Он был горским евреем из Кубы, переехавшим в Москву еще в начале девяностых. Куба – это не остров рядом с Америкой, где столько лет правят братья Кастро, а город на севере Азербайджана, где живут горские евреи. Вместе со своими знакомыми Маир начал закупать машины в странах Европы и перегонять их в Россию. Конечно, закупалась откровенная рухлядь, уже отработанные машины, которые там продавались за гроши. Зато когда их пригоняли в страну, немного подправляли, перекрашивали, приводили в порядок, они становились вполне нормальными для эксплуатации, и их можно было продавать раз в десять дороже. Что они и делали.
Мы оба неплохо водили, у нас ведь были машины в те благословенные советские времена, когда мы могли позволить себе такую роскошь. В общем, не из чего было выбирать, и мы согласились.
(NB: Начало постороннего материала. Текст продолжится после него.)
/-- **S2 holds at global equilibrium** (no anomalous entropy fluctuations on the sub-frame): `E|A_N − E A_N| ≤ 2 E|A_N + B| → 0`. -/
theorem inFrameConst_conc : InFrameConst Cconc := by
  refine InFrameConst.mono₂ (C₁ := CdynAbs) (C₂ := Cint) one_pos one_half_pos ?_ inFrameConst_dynAbs
    (InFrameConst.of_inFrame inFrame_int)
  intro σ η₁ ca cθ cu T cρ cϑ cv Φ ℓ τ a b φ _ _ hca hcθ _ ss _ _ _ _ _ _ _ _ _ _ c₁ c₂
  haveI hP : ∀ N, IsProbabilityMeasure (localGibbsLaw σ (fun _ => ca) (fun _ => cu) (fun _ => cθ) N (Φ N)) :=
    fun N => isProbabilityMeasure_localGibbsLaw continuous_const continuous_const continuous_const (fun _ => hca)
      (fun _ => hcθ) ss.le N (Φ N)
  have h2 := ENNReal.Tendsto.const_mul c₁ (Or.inr ENNReal.ofNat_ne_top) (a := 2)
  rw [mul_zero] at h2
  refine tendsto_of_tendsto_of_tendsto_of_le_of_le' tendsto_const_nhds h2 (Eventually.of_forall fun N => bot_le)
    (Eventually.of_forall fun N => ?_)
  have h := lintegral_ofReal_abs_sub_integral_le
    (localGibbsLaw σ (fun _ => ca) (fun _ => cu) (fun _ => cθ) N (Φ N)) (c₂ N)
    (-initLimit σ η₁ (fun _ _ => cρ) (fun _ _ => cϑ) a b φ)
  simpa only [sub_neg_eq_add] using h

/-- **DynCore holds at global equilibrium**: `E[(A_N + B)⁺] ≤ E|A_N + B| → 0`. -/
theorem inFrameConst_dyn : InFrameConst Cdyn := by
  refine InFrameConst.mono₂ (C₁ := CdynAbs) (C₂ := fun _ _ _ _ _ _ _ _ _ _ _ _ _ _ _ => True) one_pos one_pos ?_
    inFrameConst_dynAbs InFrameConst.of_true
  intro σ η₁ ca cθ cu T cρ cϑ cv Φ ℓ τ a b φ _ _ _ _ _ _ _ _ _ _ _ _ _ _ _ _ c₁ _
  exact tendsto_of_tendsto_of_tendsto_of_le_of_le' tendsto_const_nhds c₁ (Eventually.of_forall fun N => bot_le)
    (Eventually.of_forall fun N => lintegral_mono fun z => ENNReal.ofReal_le_ofReal (le_abs_self _))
В первую поездку в Германию мы отправились с двумя опытными наставниками-украинцами, которые уже давно перегоняли автомобили. Все получилось даже лучше, чем мы предполагали. Довольно быстро удалось найти подержанные машины, в Европе это не проблема. Мы покупали их по такой дешевой цене, что я даже предложил Расиму самому заняться этим бизнесом. Но он честно признался, что у него нет столько денег и нам лучше не рисковать. Хотя у меня деньги были, я подсознательно всегда помнил наш неудачный эксперимент с кожей и согласился с Расимом.
Потом я часто думал о том, что Расим просто спас остатки моих денег, которые я так неразумно пытался потратить. Мы взяли четыре машины и поехали перегонять их через Польшу. Тогда Польша еще не входила в Шенгенскую зону, и нам пришлось платить пошлины сначала на немецко-польской, потом на польско-белорусской границе. Через Белоруссию мы прошли за один день. Украинцы рассказали нам, что в начале девяностых это был самый тяжелый отрезок пути. Из четырех машин обычно доходили две, остальные либо угонялись, либо отнимались, либо изымались. Называйте как вам больше нравится, но в любом случае они не доходили до места назначения. Банды орудовали в белорусских лесах, и считалось большой удачей, если все перегонщики возвращались домой живыми и невредимыми.
Все изменилось после того, как в Минске избрали президентом батьку Лукашенко. Над ним столько смеются в Москве, так издеваются, что можно подумать, будто нет более неудачливого и некомпетентного президента в Европе, чем он. На самом деле это далеко не так. Я не говорю об экономике или политике, я говорю о безопасности. После его прихода к власти все кардинально изменилось. Банды постепенно истреблялись и вытеснялись, и дорога через Белоруссию стала безопасной и спокойной.